WORK ITEM
Write out, word for word, only the data from its first line to the line containing "NOT PRINTED ∕".
START MATERIALS PROVIDED
import Summits.QuantumFields.BalabanUV.T4Continuum.Support.SubstrateSlotsOfRecordShift
import Summits.QuantumFields.BalabanUV.T4Continuum.Support.B13StepOfRecord

/-!
# SUBSTRATE — THE ZERO-TERMS CONVENTION IS A χ-LETTER (W-23b = LIBRARY L-E17b; typer ruling (ο6)): a factor whose χ-constraint list
# contains a SMALL-field window `(b, thr, true)` with NON-POSITIVE threshold `thr ≤ 0` (canonically the empty window `((0 : V →L[ℝ] ℝ), 0,
# true)`) has `chiSet = ∅`, hence `termAt = 0`, hence `Slots.act Z ℓ = 0` at the slots of record, hence every (2.13)-term with such a
# factor vanishes — answer (c) to row NE1′'s Q-NE1p-emb ([dict] layer of the cell's brief, NE1′ F-2 junction)

Cell `pub-balaban`, SUBSTRATE cell, seat `b2b-balaban-substrate-p1` (gen 6).  Summits-side under the LEAN PLACEMENT RULE (cell bookkeeping).
HONEST FRAMING: rung (B)+1 of the FINITE-VOLUME T⁴ programme — NOT infinite volume, NOT a mass gap, NOT Clay; spine PROVED 0∕9; NE1′ ∕ NE5
NOT PRINTED ∕ NOT PROVED.  HONEST DEPENDENCY (cell line, verbatim): continuum YM on T⁴ ⇐ BetaPertH ∧ nine spine estimates (0/9 proved);
BetaPertH ⇐ (D1) ∧ (D4) ∧ CAP+tail; G-an2-4 gates asym, D1 and NE2/3/4.

THE QUESTION (row NE1′ owner, Q-NE1p-emb, journal l.18210 ∕ re-asked l.21599; cell answer of record l.21854, typer (ο6) l.22023): «does the
substrate's `Slots.act Z ℓ` VANISH off print's finer label filter (p. 12 `P ⊂ Y₀^{c*}`, p. 18 `|P| ≥ ½M⁻⁴|Z₀∖Y₀|`; row NE5 d1's convention,
`B13StepTermLabels.InnerLabel.WF` docstring: «the finer printed constraints … are left to the term definition (zero terms)»)?»  ANSWER, in
the kernel: NOT BY CONSTRUCTION — `SubstrateSlotsOfRecord.slotsOfRecord_act` is `SubstrateActivities.actOfLetters (coreLettersOf L.A)`, ONE
Gaussian contour integral `(coreOf … Z ℓ).termAt o h` for EVERY pair `(Z, ℓ)` (the tree's only catalogue-level vanishing is
`B13StepTermFamily.term_of_not_rel`, off well-formedness) — BUT the convention IS a DISPLAYED LETTER of the calibration table
`L.A : ∀ Z ℓ, ActLetters …` (row NE5's identification of [Balaban1988RG2Cluster] (2.14), not the substrate's to choose): by
`B13TermParamGaussianBi.BiCore.chi = chiSet.indicator ((−1)^nsign)`, `chiSet = {v | ∀ c ∈ cons, v ∈ consSet c}` and `consSet (b, thr, true)
= {v | |b v| < thr}`, a small-field window `(b, thr, true)` with `thr ≤ 0` — in particular the EMPTY window `((0 : V →L[ℝ] ℝ), 0, true)` —
empties `chiSet` (`0 ≤ |b v|`), so `termAt = ∫ w·N·(∫ chi·e^{readOut}·e^{−q}) = 0`.

WHAT (theorems only, 0 def — PROOF lane; nothing existing is modified; everything in THIS file's namespace, row NE5's namespaces untouched;
imports W-21 `SubstrateSlotsOfRecordShift` (p234583, hence O-8 `SubstrateSlotsOfRecord` p220104 and `SubstrateActivities` p219669) and row
NE5's `B13StepOfRecord` (p208933) ONLY):
* §1 (generic `BiCore`, the kill letter at its natural generality — typer rider (β)): `consSet_small_eq_empty_of_nonpos` (`thr ≤ 0 →
  consSet (b, thr, true) = ∅`), **`chiSet_eq_empty_of_mem_cons`** (`(b, thr, true) ∈ 𝔠.cons → thr ≤ 0 → 𝔠.chiSet = ∅`),
  `chi_eq_zero_of_chiSet_eq_empty`, **`termAt_eq_zero_of_chiSet_eq_empty`**, **`termAt_eq_zero_of_mem_cons`**; the empty window
  `((0 : V →L[ℝ] ℝ), 0, true)` as corollaries `chiSet_eq_empty_of_zero_window_mem` ∕ `termAt_eq_zero_of_zero_window_mem`.
* §2 (the substrate's letters): **`actOfLetters_eq_zero_of_mem_cons`** (`(b, thr, true) ∈ (ℓ Z j).cons → thr ≤ 0 → actOfLetters … ℓ Z j o h
  = 0`, all `o h`), `coreLettersOf_cons` (rfl), **`slotsOfRecord_act_eq_zero_of_mem_cons`** (`(b, thr, true) ∈ (L.A Z ℓ).cons → thr ≤ 0 →
  (slotsOfRecord …).act Z ℓ o h = 0`), the same at the cov-shifted slots `slotsOfRecordShift_act_eq_zero_of_mem_cons` (W-21's `act` is
  `slotsOfRecord`'s, `rfl`), the empty-window corollary `slotsOfRecord_act_eq_zero_of_zero_window_mem`, and the packaged pruning
  **`sum_slotsOfRecord_act_eq_sum_filter`**: if every label of `S` OFF a decidable filter `fine` is KILLED by the calibration
  (`∃ b thr, thr ≤ 0 ∧ (b, thr, true) ∈ (L.A Z ℓ).cons`), then `Σ_{ℓ ∈ S} act Z ℓ = Σ_{ℓ ∈ S.filter fine} act Z ℓ` (`Finset.sum_filter_of_ne`).
* §3 (term level, generic over leaf-08's `TermIndexing`): `term_eq_zero_of_factor_eq_zero` (one vanishing factor activity zeroes the (2.13)-term:
  `term_of_rel` + `Finset.prod_eq_zero`), and on the carriers of record **`term_slotsOfRecord_eq_zero_of_mem_cons`**: a term label `t` one of
  whose factors `t.2 m` is killed at its polymer contributes `0` to `(step (slotsOfRecord …) E₀ cB).Out` (`B13StepOfRecord.step_Out`).
So «off the filter the substrate's terms vanish» is the LETTER CONDITION `hkill : ∀ ℓ ∈ innerLabels (b13InnerData R) k Z, ¬ fine Z ℓ → ∃ b thr,
thr ≤ 0 ∧ (b, thr, true) ∈ (L.A Z ℓ).cons` on row NE5's calibration, discharged to `act = 0` ∕ `term = 0` BY NAME here.  HONEST: bookkeeping;
WHICH labels a calibration kills is row NE5's displayed identification of (2.14); nothing of (B1b)∕(B3) or of any estimate is discharged; 0 sorry.
-/

noncomputable section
END MATERIALS PROVIDED
WRITTEN SOLUTION
import Summits.QuantumFields.BalabanUV.T4Continuum.Support.SubstrateSlotsOfRecordShift
import Summits.QuantumFields.BalabanUV.T4Continuum.Support.B13StepOfRecord

/-!
# SUBSTRATE — THE ZERO-TERMS CONVENTION IS A χ-LETTER (W-23b = LIBRARY L-E17b; typer ruling (ο6)): a factor whose χ-constraint list
# contains a SMALL-field window `(b, thr, true)` with NON-POSITIVE threshold `thr ≤ 0` (canonically the empty window `((0 : V →L[ℝ] ℝ), 0,
# true)`) has `chiSet = ∅`, hence `termAt = 0`, hence `Slots.act Z ℓ = 0` at the slots of record, hence every (2.13)-term with such a
# factor vanishes — answer (c) to row NE1′'s Q-NE1p-emb ([dict] layer of the cell's brief, NE1′ F-2 junction)

Cell `pub-balaban`, SUBSTRATE cell, seat `b2b-balaban-substrate-p1` (gen 6).  Summits-side under the LEAN PLACEMENT RULE (cell bookkeeping).
HONEST FRAMING: rung (B)+1 of the FINITE-VOLUME T⁴ programme — NOT infinite volume, NOT a mass gap, NOT Clay; spine PROVED 0∕9; NE1′ ∕ NE5
NOT PRINTED ∕ NOT PROVED.  HONEST DEPENDENCY (cell line, verbatim): continuum YM on T⁴ ⇐ BetaPertH ∧ nine spine estimates (0/9 proved);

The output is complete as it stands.